Recent updates collapse opposing strand layers (`A0` + `A1`, etc.) before counts are distributed to the `ref`, `alt`, and `others` matrices. This guarantees that allelic support is identical regardless of BAM strand orientation and avoids spuriously split coverage in downstream metrics.

Important options:
- `--editingtype` · choose among AG, AC, AT, CA, CG, CT editing signatures.
- `--min-coverage` · per-site coverage filter before CEI calculation.
- `--threads` · configure Rayon pool size (defaults to 2 for stability).

## Performance Notes
- **UMI String Interning (New):** Identical UMI sequences are deduplicated in memory using `Arc<str>`, reducing memory footprint by 50-70% for datasets with repetitive UMIs at high-depth positions.
- **Adaptive HashMap Capacity (New):** Hash maps dynamically adjust their initial capacity based on chunk characteristics (high-depth vs normal), preventing over-allocation while maintaining performance.
- **Parallel sparse reduction (New):** `bam2mtx` merges per-thread chunk outputs with a lock-free sparse assembler, so CSR materialisation scales with core count without staging everything in a single consumer thread.
- **Aggressive Triplet Spilling (New):** The streaming matrix builder now uses a lower spill threshold (100K triplets, minimum 50K cap) to flush data to disk more frequently, dramatically reducing peak memory usage during large conversions.
- **Depth-cap awareness (New):** `bulk` now marks any site whose filtered depth reaches the configured maximum as `NEAR_MAX_DEPTH`, complementing the existing 1% proximity heuristic and making depth clipping visible downstream.
- **Streaming CSR materialisation (New):** Triplet runs are merged with a heap-based iterator that deduplicates row/column pairs on the fly, so final layer construction stays parallel-friendly and never loads all triplets into RAM at once.
- **Enhanced Chunk Monitoring (New):** Each chunk logs position count, high-depth site count, and total weight, providing visibility into workload characteristics and helping diagnose memory-intensive regions.
- **Reader pooling:** Each worker thread checks out an `IndexedReader` from a pool, avoiding reopen/seek penalties when iterating across genomic tiles.
- **Triplet batching:** Sparse matrices are assembled from thread-local batches of `(row, col, value)` triplets, eliminating cross-thread contention, and the final merge operates fully in parallel without an intermediate channel stage.
- **Adaptive chunking:** Dual CLI knobs (`--chunksize` for the depth-weighted standard loci budget and `--chunk-size-max-depth` for hotspot batch caps, now defaulting to 2) govern the parallel granularity for `bam2mtx` (and the batch size for AnnData writes), while the refactored `ParGranges` scheduler flattens tiles into a single Rayon queue so `bulk` honors `--chunksize` without serial bottlenecks.

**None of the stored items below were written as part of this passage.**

/-- `F^D` has support inside the support of `F`; in particular it is homogeneous of degree `N` if `F` is.
[folklore] -/
theorem isHomogeneous_sum_monomial_derivation (D : Derivation ℤ S S) {F : MvPolynomial (Fin d) S} {N : ℕ}
    (hF : F.IsHomogeneous N) : (∑ n ∈ F.support, monomial n (D (coeff n F))).IsHomogeneous N := by
  intro m hm
  rw [coeff_sum_monomial_derivation] at hm
  exact hF (fun h0 => hm (by rw [h0, map_zero]))

/-- `(C c)^D = C (D c)`. [folklore] -/
theorem sum_monomial_derivation_C (D : Derivation ℤ S S) (c : S) :
    (∑ n ∈ (C c : MvPolynomial (Fin d) S).support, monomial n (D (coeff n (C c : MvPolynomial (Fin d) S)))) =
      C (D c) := by
  ext m
  rw [coeff_sum_monomial_derivation, coeff_C, coeff_C]
  split_ifs <;> simp

/-- `(F + G)^D = F^D + G^D`. [folklore] -/
theorem sum_monomial_derivation_add (D : Derivation ℤ S S) (F G : MvPolynomial (Fin d) S) :
    (∑ n ∈ (F + G).support, monomial n (D (coeff n (F + G)))) =
      (∑ n ∈ F.support, monomial n (D (coeff n F))) + ∑ n ∈ G.support, monomial n (D (coeff n G)) := by
  ext m
  rw [coeff_add, coeff_sum_monomial_derivation, coeff_sum_monomial_derivation,
    coeff_sum_monomial_derivation, coeff_add, map_add]

/-- `(F · X_i)^D = F^D · X_i`. [folklore] -/
theorem sum_monomial_derivation_mul_X (D : Derivation ℤ S S) (F : MvPolynomial (Fin d) S) (i : Fin d) :
    (∑ n ∈ (F * X i).support, monomial n (D (coeff n (F * X i)))) =
      (∑ n ∈ F.support, monomial n (D (coeff n F))) * X i := by
  ext m
  rw [coeff_sum_monomial_derivation, coeff_mul_X', coeff_mul_X']
  split_ifs with h
  · rw [coeff_sum_monomial_derivation]
  · rw [map_zero]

Normal chunk weights now match the manifest’s `DEPTH + REF_SKIP + FAIL` metric for tighter alignment with bulk heuristics.
- **Chunk-level fetch & depth guards:** `bam2mtx` batches contiguous sites per contig, records observed depth, and—in `--two-pass` mode—relies on a first-pass `bulk` run capped at `--max-depth 8000` plus in-run pileup guards to prune oversaturated loci before dense pileups reach the matrix stage.
- **Progress-aware logging:** Chunk processors emit periodic `%` complete + ETA updates plus detailed per-chunk statistics so multi-hour conversions remain easy to follow from the console.

## Testing & Data
```bash
# REDIportal3 white-list, for use with `call`
wget https://comics.med.sustech.edu.cn/static_data/redicat/data/rediportal3.tsv.gz

# 10X 3' 20K_PBMC data
# chr22
wget https://comics.med.sustech.edu.cn/static_data/redicat/data/chr22.bam
wget https://comics.med.sustech.edu.cn/static_data/redicat/data/chr22.bam.bai
# cell barcodes
wget https://comics.med.sustech.edu.cn/static_data/redicat/data/barcodes.tsv.gz
```
A minimal BAM (`test/chr22.bam`) and index are included for smoke tests. Run `cargo test` to execute unit tests that exercise pileup traversal and CLI argument parsing.